Esther Shimazu
Esther Shimazu is an American sculptor who was born in Honolulu, Hawaii in 1957. Her grandparents were immigrant laborers from Japan. She attended the University of Hawaii at Manoa before transferring to the University of Massachusetts in Amherst, where she received a Bachelor of Fine Art in 1980 and a Master of Fine Art in 1982.[1]
She is best known for her stoneware sculptures of bald, nude chunky Asian women constructed with hand building techniques. They are colored with slips and oxides, bisque-fired, hand-sanded, and colored further with rubbed-in and airbrushed oxides. Then they are fired to cone 5-6 oxidation and sanded one last time.

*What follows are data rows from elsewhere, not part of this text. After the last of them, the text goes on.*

/-- **L1′ — the level Reynolds numbers of a blow-up do not die.** For every maximal smooth solution `(u, p)` with
lifespan `T` of the unforced Navier–Stokes system on `ℝ³ × [0, T)`, Leray–Hopf from `u 0`, and every family `U t`
of slice distributions, the level amplitudes `j ↦ sup_{t ∈ (0,T)} 2^{-j} ‖Δ̇_j U(t)‖_∞` do NOT tend to `0`
(their `limsup` is at least `c ν > 0` by `dyadic_floor`). In the cell's ladder vocabulary
(`AmplitudeLedger`, idea-2's `AmplitudeLadder.Dies`): no realised blow-up has a dying ladder.
[cite: CheskidovShvydkoy2010, Lemma 3.2] -/
theorem levelReynolds_not_tendsto_zero {ν T : ℝ} (hν : 0 < ν) (hT : 0 < T)
    {u : ℝ → EuclideanSpace ℝ (Fin 3) → EuclideanSpace ℝ (Fin 3)} {p : ℝ → EuclideanSpace ℝ (Fin 3) → ℝ}
    {U : ℝ → 𝓢'(EuclideanSpace ℝ (Fin 3), EuclideanSpace ℂ (Fin 3))}
    (hmax : IsMaximalSmoothSolution ν 0 u p T) (hLH : IsLerayHopfOn T ν 0 (u 0) u)
    (hU : ∀ t ∈ Icc 0 T, IsDistributionOf (u t) (U t)) :
    ¬ Tendsto (fun j : ℕ => ⨆ t ∈ Ioo 0 T, lpBlockWeight (-1) ∞ (U t) (j : ℤ)) atTop (𝓝 0) := by
  intro hlim
  obtain ⟨c, hc, H⟩ := dyadic_floor
  have hfloor := H ν T hν hT u p U hmax hLH hU
  rw [hlim.limsup_eq] at hfloor
  exact absurd (le_antisymm hfloor bot_le) (ENNReal.ofReal_pos.2 (mul_pos hc hν)).ne'

end Summit.NavierStokesRegularity.FluidComputer.LevelReynoldsFloor

end
/-- **Thresholds tend to infinity.**  If every even level occurs (`∀ n, ∃ b, EvenNegIndexAtLeast n b`,
e.g. `K = ∞`), the thresholds `aₙ = sInf {b | EvenNegIndexAtLeast n b}` tend to `+∞`. RH-free.
[folklore] -/
theorem tendsto_sInf_evenNegIndexAtLeast_atTop (hall : ∀ n : ℕ, ∃ b : ℝ, EvenNegIndexAtLeast n b) :
    Tendsto (fun n : ℕ ↦ sInf {b : ℝ | EvenNegIndexAtLeast n b}) atTop atTop := by
  refine tendsto_atTop_atTop.2 fun a ↦ ?_
  refine ⟨4 * windowLevel (max a 1) + 5, fun n hn ↦ ?_⟩
  have ha : 0 < max a 1 := lt_of_lt_of_le one_pos (le_max_right _ _)
  exact (le_max_left a 1).trans
    (le_sInf_evenNegIndexAtLeast ha (by omega) (hall n))


/-! ## Yoshida's Lemma 3 in kernel form: coercivity on an explicit finite-codimension subspace -/

/-- **COERCIVITY ON `K_{L(a)}(a)` (Yoshida's Lemma 3, kernel form, complex tests).**  On the window
`[-a, a]` every Weil test `g` whose doubled-window coefficients `ĉ_k(g)` vanish for `|k| ≤ L(a)`
satisfies `P(g) + (2S − M_a)·‖g‖₂² ≤ Re Q(g)` with `2S − M_a > 0`
(`S = S(π (L(a)+1) m / 4a)`, `weilMarkovConstant_lt_two_mul_sinSqLogInt`): the Weil form minus its
pole form is COERCIVE on a subspace of real codimension `≤ 2(2L(a)+1)`.  RH-free.
[cite: Yoshida1992, Lemma 3] -/
theorem weilPoleForm_add_le_re_weilQuadratic (ha : 0 < a) {g : ℝ → ℂ} (hg : IsWeilTest g)
    (hsupp : tsupport g ⊆ Icc (-a) a) (hvan : ∀ k : ℤ, |k| ≤ windowLevel a → winCoeff a g k = 0) :
    weilPoleForm g +
        (2 * sinSqLogInt (π * ((windowLevel a : ℝ) + 1) * min 1 (a / 2) / (4 * a)) -
          weilMarkovConstant a) * ∫ x, ‖g x‖ ^ 2 ≤ (weilQuadratic g).re := by
  have hE := weilDirichletEnergy_ge_of_winCoeff_eq_zero ha hg
    ((subset_tsupport g).trans hsupp) hvan
  have hQ := weilQuadratic_re_eq_weilPoleForm_add_weilDirichletEnergy_sub hg hsupp
  nlinarith [hE, hQ]

/-- **POSITIVE DEFINITENESS ON `K_{L(a)}(a)`.**  If moreover `∫ g(t) sinh(t/2) dt = 0` (two further real
conditions) and `g ≠ 0`, then `Re Q(g) > 0`: the Weil form of the window `[-a, a]` is positive definite
on the explicit subspace `K_{L(a)}(a) = {g : ĉ_k(g) = 0 (|k| ≤ L(a)), ∫ g sinh(t/2) = 0}` of real
codimension `≤ 4 L(a) + 4` — for EVERY `a > 0`, with no hypothesis on the zeros.  RH-free.
[cite: Yoshida1992, §1 p. 282 and Lemma 3] -/
theorem re_weilQuadratic_pos_of_mem_windowSubspace (ha : 0 < a) {g : ℝ → ℂ} (hg : IsWeilTest g)
    (hsupp : tsupport g ⊆ Icc (-a) a) (hvan : ∀ k : ℤ, |k| ≤ windowLevel a → winCoeff a g k = 0)
    (hsinh : ∫ t : ℝ, g t * (Real.sinh (t / 2) : ℂ) = 0) (hne : g ≠ 0) :
    0 < (weilQuadratic g).re := by
  have hco := weilPoleForm_add_le_re_weilQuadratic ha hg hsupp hvan
  have hS := weilMarkovConstant_lt_two_mul_sinSqLogInt ha
  have hP : 0 ≤ weilPoleForm g := by
    unfold weilPoleForm
    rw [hsinh, norm_zero, zero_pow two_ne_zero, mul_zero, sub_zero]
    positivity
  obtain ⟨x, hx⟩ := Function.ne_iff.1 hne
  have hx' : ‖g x‖ ^ 2 ≠ 0 := by
    have : g x ≠ 0 := by simpa using hx
    positivity
  have hcs : HasCompactSupport fun x ↦ ‖g x‖ ^ 2 :=
    (hg.2.norm).comp_left (g := fun y : ℝ ↦ y ^ 2) (by norm_num)
  have hnorm : 0 < ∫ x, ‖g x‖ ^ 2 :=
    Continuous.integral_pos_of_hasCompactSupport_nonneg_nonzero (x := x)
      ((hg.1.continuous.norm).pow 2) hcs (fun _ ↦ by positivity) hx'
  nlinarith [mul_pos (sub_pos.2 hS) hnorm]
import Literature.Analysis.FluidPDE.TaoAveragedRotations
import HarnessLib

/-!
# Tao 2016, §3.7: the closed triangle `ξ̃ ∈ Γ` and the closing rotations `R_{j,ξ₁,ξ₂,ξ₃}`
((3.17)–(3.18)), explicitly

T. Tao, *Finite time blowup for an averaged three-dimensional Navier–Stokes equation*,
J. Amer. Math. Soc. **29** (2016), 601–674 = arXiv:1402.0290v3 (held as `paper:arxiv-1402.0290`;
equation and page numbers are those of that text), §3.7, p. 19: "Observe from (3.7') and the
implicit function theorem (for `ε₀` small enough) that if `ξⱼ ∈ B(ξⱼ⁰, ε₀³)` for `j = 1,2,3`, one
can find rotations `R_{j,ξ₁,ξ₂,ξ₃} ∈ SO(3)` for `j = 1,2,3` with `R_{j,ξ₁,ξ₂,ξ₃} = I + O(ε₀³)` … and
the tuple `(ξ̃₁, ξ̃₂, ξ̃₃)` defined by `ξ̃ⱼ := R_{j,ξ₁,ξ₂,ξ₃} ξⱼ` (3.17) lives in the space
`Γ := {(η₁,η₂,η₃) ∈ Πⱼ B(ξⱼ⁰, Cε₀³) : η₁ + η₂ + η₃ = 0}` (3.18) … Furthermore, from the implicit
function theorem we may make `R_{j,ξ₁,ξ₂,ξ₃}` and hence `ξ̃₁, ξ̃₂, ξ̃₃` depend smoothly on
`ξ₁,ξ₂,ξ₃`".

`TaoAveragedRotations.lean` supplies the rotation `rotTo x y ∈ SO(3)` taking a unit vector `x` to
a unit vector `y` (smooth in `(x, y)`, the identity at `y = x`). This file supplies the other
half of (3.17)–(3.18) — **the target triple `ξ̃`** — by an explicit smooth triangle construction
(replacing the implicit function theorem), and packages the closing rotations:

* `closTarget ξ = ξ̃` — **the closed triangle**: with the frame `e = ξ₃/|ξ₃|`, `f ⊥ e` the unit
  vector in the plane of `ξ₃, ξ₁` on the side of `ξ₁`, the law-of-cosines length
  `α = (|ξ₃|²+|ξ₁|²-|ξ₂|²)/(2|ξ₃|)` and the height `β = (|ξ₁|²-α²)^{1/2}`: `ξ̃₃ = ξ₃`,
  `ξ̃₁ = -α e + β f`, `ξ̃₂ = -ξ̃₃ - ξ̃₁`; `closTarget_sum` (**`ξ̃₁+ξ̃₂+ξ̃₃ = 0`**), `norm_closTarget`
  (**`|ξ̃ⱼ| = |ξⱼ|`**), `closTarget_xi0` (`ξ̃(ξ⁰) = ξ⁰`), `contDiffAt_closTarget` (smooth in `ξ`);
* `closRot ξ j = R_{j,ξ}` — **the closing rotations** `rotToEquiv (ξⱼ/|ξⱼ|) (ξ̃ⱼ/|ξ̃ⱼ|)` for
  `j = 1, 2` and the identity for `j = 3`: `det_closRot` (`∈ SO(3)`), `closRot_apply_self`
  (**`R_{j,ξ} ξⱼ = ξ̃ⱼ`**), `sum_closRot_apply_self` (**`Σⱼ R_{j,ξ} ξⱼ = 0`**, i.e. `ξ̃ ∈ Γ`),
  `closRot_xi0_apply` (`R_{j,ξ⁰} = I`), `contDiffAt_closRot_apply` (`ξ ↦ R_{j,ξ} X` smooth);
* `closAdmissible_nhds`, `closingRotations_near_xi0` — **all of this holds for `|ξⱼ - ξⱼ⁰| < δ`**
  for some `δ > 0`; the printed "`= I + O(ε₀³)`" / "`Γ ⊆ Πⱼ B(ξⱼ⁰, Cε₀³)`" are the quantitative
  forms of the smoothness together with `R_{j,ξ⁰} = I`, `ξ̃(ξ⁰) = ξ⁰` (mean value inequality; not
  restated here).

## References

* T. Tao, J. Amer. Math. Soc. 29 (2016), 601–674, arXiv:1402.0290v3, §3.2 (3.7); §3.7
  (3.17)–(3.20) p. 19. Key `Tao2016AveragedNS`.
-/

noncomputable section

open Real Matrix MeasureTheory Filter Topology
open scoped RealInnerProductSpace

namespace Literature.Analysis.FluidPDE.Tao2016

/-- Local notation for physical / frequency space `ℝ³`. -/
local notation "ℝ³" => EuclideanSpace ℝ (Fin 3)

/-! ### §3.7: the closing rotations `R_{j,ξ₁,ξ₂,ξ₃}` and the closed triangle `ξ̃` (3.17)–(3.18) -/

section Closing

/-- The unit vector `e = ξ₃/|ξ₃|` (first axis of the frame of the triangle construction). [folklore] -/
def closE (ξ : Fin 3 → ℝ³) : ℝ³ := udir (ξ 2)

/-- The Gram–Schmidt companion of `ξ₁` against `e` (unnormalised). [folklore] -/
def closV (ξ : Fin 3 → ℝ³) : ℝ³ := ξ 0 - ⟪ξ 0, closE ξ⟫ • closE ξ

/-- The unit vector `f ⊥ e` in the plane of `ξ₃, ξ₁`, on the side of `ξ₁`. [folklore] -/
def closF (ξ : Fin 3 → ℝ³) : ℝ³ := udir (closV ξ)

/-- The signed length `α = (|ξ₃|² + |ξ₁|² - |ξ₂|²)/(2|ξ₃|)` of the projection of the new `ξ̃₁` on
`-e` (law of cosines for the triangle with side lengths `|ξ₁|, |ξ₂|, |ξ₃|`). [folklore] -/
def closAlpha (ξ : Fin 3 → ℝ³) : ℝ := (‖ξ 2‖ ^ 2 + ‖ξ 0‖ ^ 2 - ‖ξ 1‖ ^ 2) / (2 * ‖ξ 2‖)

/-- The height `β = (|ξ₁|² - α²)^{1/2}` of the triangle. [folklore] -/
def closBeta (ξ : Fin 3 → ℝ³) : ℝ := Real.sqrt (‖ξ 0‖ ^ 2 - closAlpha ξ ^ 2)

/-- The new first vector `ξ̃₁ = -α e + β f`. [folklore] -/
def closZeta0 (ξ : Fin 3 → ℝ³) : ℝ³ := -closAlpha ξ • closE ξ + closBeta ξ • closF ξ

/-- **The closed triangle `ξ̃ = (ξ̃₁, ξ̃₂, ξ̃₃)`** (3.17)–(3.18): `ξ̃₃ = ξ₃`, `ξ̃₁ = -α e + β f`,
`ξ̃₂ = -ξ̃₃ - ξ̃₁`, so that `ξ̃₁ + ξ̃₂ + ξ̃₃ = 0` and `|ξ̃ⱼ| = |ξⱼ|` (an explicit substitute for the
implicit-function-theorem construction of §3.7). [cite: Tao2016AveragedNS, §3.7 (3.17)–(3.18) p. 19] -/
def closTarget (ξ : Fin 3 → ℝ³) : Fin 3 → ℝ³ := ![closZeta0 ξ, -ξ 2 - closZeta0 ξ, ξ 2]

/-- `ξ̃₁ + ξ̃₂ + ξ̃₃ = 0` (by construction). [cite: Tao2016AveragedNS, §3.7 (3.18) p. 19] -/
theorem closTarget_sum (ξ : Fin 3 → ℝ³) : closTarget ξ 0 + closTarget ξ 1 + closTarget ξ 2 = 0 := by
  simp only [closTarget, Matrix.cons_val_zero, Matrix.cons_val_one, Matrix.cons_val_two, Matrix.head_cons,
    Matrix.tail_cons]
  abel

/-- The admissible region of the construction: `ξ₃ ≠ 0`, `ξ₁ ∦ ξ₃`, and a non-degenerate
triangle. [folklore] -/
def ClosGood (ξ : Fin 3 → ℝ³) : Prop :=
  ξ 2 ≠ 0 ∧ closV ξ ≠ 0 ∧ closAlpha ξ ^ 2 < ‖ξ 0‖ ^ 2

variable {ξ : Fin 3 → ℝ³}

/-- `e ⊥ f`, both unit (on the admissible region). [folklore] -/
theorem closFrame (h : ClosGood ξ) :
    ‖closE ξ‖ = 1 ∧ ‖closF ξ‖ = 1 ∧ ⟪closE ξ, closF ξ⟫ = 0 := by
  obtain ⟨h2, hv, -⟩ := h
  have he : ‖closE ξ‖ = 1 := norm_udir h2
  refine ⟨he, norm_udir hv, ?_⟩
  rw [closF, udir, real_inner_smul_right, closV, inner_sub_right, real_inner_smul_right,
    real_inner_self_eq_norm_sq, he, one_pow, mul_one, real_inner_comm, sub_self, mul_zero]

/-- `|ξ̃₁| = |ξ₁|`. [cite: Tao2016AveragedNS, §3.7 (3.17) p. 19] -/
theorem norm_closTarget_zero (h : ClosGood ξ) : ‖closTarget ξ 0‖ = ‖ξ 0‖ := by
  obtain ⟨he, hf, hef⟩ := closFrame h
  have hee : ⟪closE ξ, closE ξ⟫ = 1 := by rw [real_inner_self_eq_norm_sq, he, one_pow]
  have hff : ⟪closF ξ, closF ξ⟫ = 1 := by rw [real_inner_self_eq_norm_sq, hf, one_pow]
  have hfe : ⟪closF ξ, closE ξ⟫ = 0 := by rw [real_inner_comm, hef]
  have hβ : closBeta ξ ^ 2 = ‖ξ 0‖ ^ 2 - closAlpha ξ ^ 2 := by
    rw [closBeta, Real.sq_sqrt (by linarith [h.2.2])]
  have hsq : ‖closTarget ξ 0‖ ^ 2 = ‖ξ 0‖ ^ 2 := by
    simp only [closTarget, Matrix.cons_val_zero, closZeta0]
    rw [← real_inner_self_eq_norm_sq]
    simp only [inner_add_left, inner_add_right, real_inner_smul_left, real_inner_smul_right, hee, hff,
      hef, hfe, mul_one, mul_zero, add_zero, zero_add]
    nlinarith [hβ]
  have h0 : 0 ≤ ‖closTarget ξ 0‖ := norm_nonneg _
  have h1 : 0 ≤ ‖ξ 0‖ := norm_nonneg _
  nlinarith [hsq, sq_nonneg (‖closTarget ξ 0‖ - ‖ξ 0‖), sq_nonneg (‖closTarget ξ 0‖ + ‖ξ 0‖)]

/-- `|ξ̃₂| = |ξ₂|` (law of cosines). [cite: Tao2016AveragedNS, §3.7 (3.17) p. 19] -/
theorem norm_closTarget_one (h : ClosGood ξ) : ‖closTarget ξ 1‖ = ‖ξ 1‖ := by
  obtain ⟨he, hf, hef⟩ := closFrame h
  have hee : ⟪closE ξ, closE ξ⟫ = 1 := by rw [real_inner_self_eq_norm_sq, he, one_pow]
  have hff : ⟪closF ξ, closF ξ⟫ = 1 := by rw [real_inner_self_eq_norm_sq, hf, one_pow]
  have hfe : ⟪closF ξ, closE ξ⟫ = 0 := by rw [real_inner_comm, hef]
  have h2 : ξ 2 ≠ 0 := h.1
  have hr : ‖ξ 2‖ ≠ 0 := norm_ne_zero_iff.mpr h2
  have hβ : closBeta ξ ^ 2 = ‖ξ 0‖ ^ 2 - closAlpha ξ ^ 2 := by
    rw [closBeta, Real.sq_sqrt (by linarith [h.2.2])]
  have hα : closAlpha ξ * (2 * ‖ξ 2‖) = ‖ξ 2‖ ^ 2 + ‖ξ 0‖ ^ 2 - ‖ξ 1‖ ^ 2 :=
    div_mul_cancel₀ _ (mul_ne_zero two_ne_zero hr)
  have hξ2 : ξ 2 = ‖ξ 2‖ • closE ξ := by
    rw [closE, udir, smul_smul, mul_inv_cancel₀ hr, one_smul]
  have hexp : closTarget ξ 1 = (closAlpha ξ - ‖ξ 2‖) • closE ξ - closBeta ξ • closF ξ := by
    simp only [closTarget, Matrix.cons_val_one, Matrix.cons_val_zero, closZeta0]
    conv_lhs => rw [hξ2]
    module
  have hsq : ‖closTarget ξ 1‖ ^ 2 = ‖ξ 1‖ ^ 2 := by
    rw [hexp, ← real_inner_self_eq_norm_sq]
    simp only [inner_sub_left, inner_sub_right, real_inner_smul_left, real_inner_smul_right, hee, hff,
      hef, hfe, mul_one, mul_zero, sub_zero]
    nlinarith [hβ, hα]
  have h0 : 0 ≤ ‖closTarget ξ 1‖ := norm_nonneg _
  have h1 : 0 ≤ ‖ξ 1‖ := norm_nonneg _
  nlinarith [hsq, sq_nonneg (‖closTarget ξ 1‖ - ‖ξ 1‖), sq_nonneg (‖closTarget ξ 1‖ + ‖ξ 1‖)]

/-- `ξ̃₃ = ξ₃`. [cite: Tao2016AveragedNS, §3.7 (3.17) p. 19] -/
@[simp]
theorem closTarget_two (ξ : Fin 3 → ℝ³) : closTarget ξ 2 = ξ 2 := rfl

/-- `|ξ̃ⱼ| = |ξⱼ|` for all `j`. [cite: Tao2016AveragedNS, §3.7 (3.17) p. 19] -/
theorem norm_closTarget (h : ClosGood ξ) (j : Fin 3) : ‖closTarget ξ j‖ = ‖ξ j‖ := by
  match j with
  | 0 => exact norm_closTarget_zero h
  | 1 => exact norm_closTarget_one h
  | 2 => rfl

/-- At the configuration (3.7) the triangle is already closed: `ξ̃(ξ⁰) = ξ⁰`. [cite: Tao2016AveragedNS, §3.7 p. 19] -/
theorem closTarget_xi0 : closTarget xi0 = xi0 := by
  have he : closE xi0 = xi0 2 := by rw [closE, udir, norm_xi0_two, inv_one, one_smul]
  have h02 : ⟪xi0 0, xi0 2⟫ = 0 := by simp [real_inner_fin3, xi0]
  have hv : closV xi0 = xi0 0 := by rw [closV, he, h02, zero_smul, sub_zero]
  have hf : closF xi0 = xi0 0 := by rw [closF, hv, udir, norm_xi0_zero, inv_one, one_smul]
  have hα : closAlpha xi0 = 0 := by
    rw [closAlpha, norm_xi0_zero, norm_xi0_one, norm_xi0_two, Real.sq_sqrt (by norm_num)]; norm_num
  have hβ : closBeta xi0 = 1 := by
    rw [closBeta, hα, norm_xi0_zero]; norm_num
  have h0 : closZeta0 xi0 = xi0 0 := by
    rw [closZeta0, hα, hβ, hf, neg_zero, zero_smul, zero_add, one_smul]
  funext j
  match j with
  | 0 => simp only [closTarget, Matrix.cons_val_zero, h0]
  | 1 =>
    simp only [closTarget, Matrix.cons_val_one, Matrix.cons_val_zero, h0]
    ext i
    fin_cases i <;> simp [xi0]
  | 2 => rfl

/-- The configuration (3.7) is admissible. [folklore] -/
theorem closGood_xi0 : ClosGood xi0 := by
  have he : closE xi0 = xi0 2 := by rw [closE, udir, norm_xi0_two, inv_one, one_smul]
  have h02 : ⟪xi0 0, xi0 2⟫ = 0 := by simp [real_inner_fin3, xi0]
  have hv : closV xi0 = xi0 0 := by rw [closV, he, h02, zero_smul, sub_zero]
  have hα : closAlpha xi0 = 0 := by
    rw [closAlpha, norm_xi0_zero, norm_xi0_one, norm_xi0_two, Real.sq_sqrt (by norm_num)]; norm_num
  refine ⟨xi0_ne_zero 2, by rw [hv]; exact xi0_ne_zero 0, ?_⟩
  rw [hα, norm_xi0_zero]; norm_num

/-- **The closing rotations `R_{j,ξ₁,ξ₂,ξ₃}`** of §3.7: the rotations `rotTo` (of
`TaoAveragedRotations.lean`) taking the direction of `ξ₁` to that of `ξ̃₁`, of `ξ₂` to that of `ξ̃₂`,
and the identity in the third slot (Tao: "one can find rotations
`R_{j,ξ₁,ξ₂,ξ₃} ∈ SO(3)` … with `R_{j,ξ₁,ξ₂,ξ₃} = I + O(ε₀³)` and the tuple `ξ̃ⱼ := R_{j,ξ₁,ξ₂,ξ₃} ξⱼ`
lives in `Γ`"). [cite: Tao2016AveragedNS, §3.7 (3.17)–(3.18) p. 19] -/
def closRot (ξ : Fin 3 → ℝ³) : Fin 3 → (ℝ³ ≃ₗᵢ[ℝ] ℝ³) :=
  ![rotToEquiv (udir (ξ 0)) (udir (closTarget ξ 0)), rotToEquiv (udir (ξ 1)) (udir (closTarget ξ 1)),
    LinearIsometryEquiv.refl ℝ ℝ³]

/-- `R_{j,ξ} ∈ SO(3)`: determinant one. [cite: Tao2016AveragedNS, §3.7 p. 19] -/
theorem det_closRot (ξ : Fin 3 → ℝ³) (j : Fin 3) :
    LinearMap.det ((closRot ξ j).toLinearEquiv : ℝ³ →ₗ[ℝ] ℝ³) = 1 := by
  match j with
  | 0 => exact det_rotToEquiv _ _
  | 1 => exact det_rotToEquiv _ _
  | 2 => exact LinearMap.det_id

/-- Unit vectors at an obtuse-free angle are an admissible pair for `rotTo`. [folklore] -/
theorem rotToAdmissible_udir {a b : ℝ³} (ha : a ≠ 0) (hb : b ≠ 0) (hab : -(‖a‖ * ‖b‖) < ⟪a, b⟫) :
    RotToAdmissible (udir a) (udir b) := by
  refine ⟨norm_udir ha, norm_udir hb, ?_⟩
  have hpos : 0 < ‖a‖ * ‖b‖ := mul_pos (norm_pos_iff.mpr ha) (norm_pos_iff.mpr hb)
  have h : ⟪udir a, udir b⟫ = ⟪a, b⟫ / (‖a‖ * ‖b‖) := by
    rw [udir, udir, real_inner_smul_left, real_inner_smul_right]
    field_simp
  rw [h]
  intro habs
  rw [div_eq_iff hpos.ne'] at habs
  linarith

/-- At the configuration (3.7) the closing rotations act as the identity. [cite: Tao2016AveragedNS, §3.7 p. 19] -/
theorem closRot_xi0_apply (j : Fin 3) (X : ℝ³) : closRot xi0 j X = X := by
  have hadm : ∀ i, RotToAdmissible (udir (xi0 i)) (udir (xi0 i)) := fun i =>
    rotToAdmissible_udir (xi0_ne_zero i) (xi0_ne_zero i)
      (by rw [real_inner_self_eq_norm_sq]; nlinarith [norm_pos_iff.mpr (xi0_ne_zero i)])
  match j with
  | 0 =>
    simp only [closRot, Matrix.cons_val_zero, closTarget_xi0]
    rw [rotToEquiv_apply (hadm 0), rotTo_self (hadm 0).1]
  | 1 =>
    simp only [closRot, Matrix.cons_val_one, Matrix.cons_val_zero, closTarget_xi0]
    rw [rotToEquiv_apply (hadm 1), rotTo_self (hadm 1).1]
  | 2 => rfl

She received a Wallace Alexander Gerbode Foundation Purchase Award, 2001, and an Individual Artist Fellowship Award from the Hawaii State Foundation on Culture and the Arts, 1995.[2]
References
- Clarke, Joan; Dods, Diane (1996). "Artists/Hawaii". Honolulu, Hawaii: University of Hawaii Press: 86–91. ISBN 0-8248-1859-8.
- Contemporary Museum, Honolulu, The Contemporary Museum Biennial of Hawaii Artists I, Contemporary Museum, Honolulu, 1993, pp. 14–15.
- Morse, Marcia and Allison Wong, 10 Years: The Contemporary Museum at First Hawaiian Center, The Contemporary Museum, Honolulu, 2006, ISBN 1888254076, p. 102
- Shimazu, Esther (1999). Esther Shimazu. Davis, CA: John Natsoulao Press. ISBN 978-1-881572-77-0.
- Yoshihara, Lisa A., Collective Visions, 1967-1997, An Exhibition Celebrating the 30th Anniversary of the State Foundation on Culture and the Arts, Art in Public Places Program, Presented at the Honolulu Academy of Arts, September 3-October 12, 1997, Honolulu, State Foundation on Culture and the Arts, 1997, p. 82.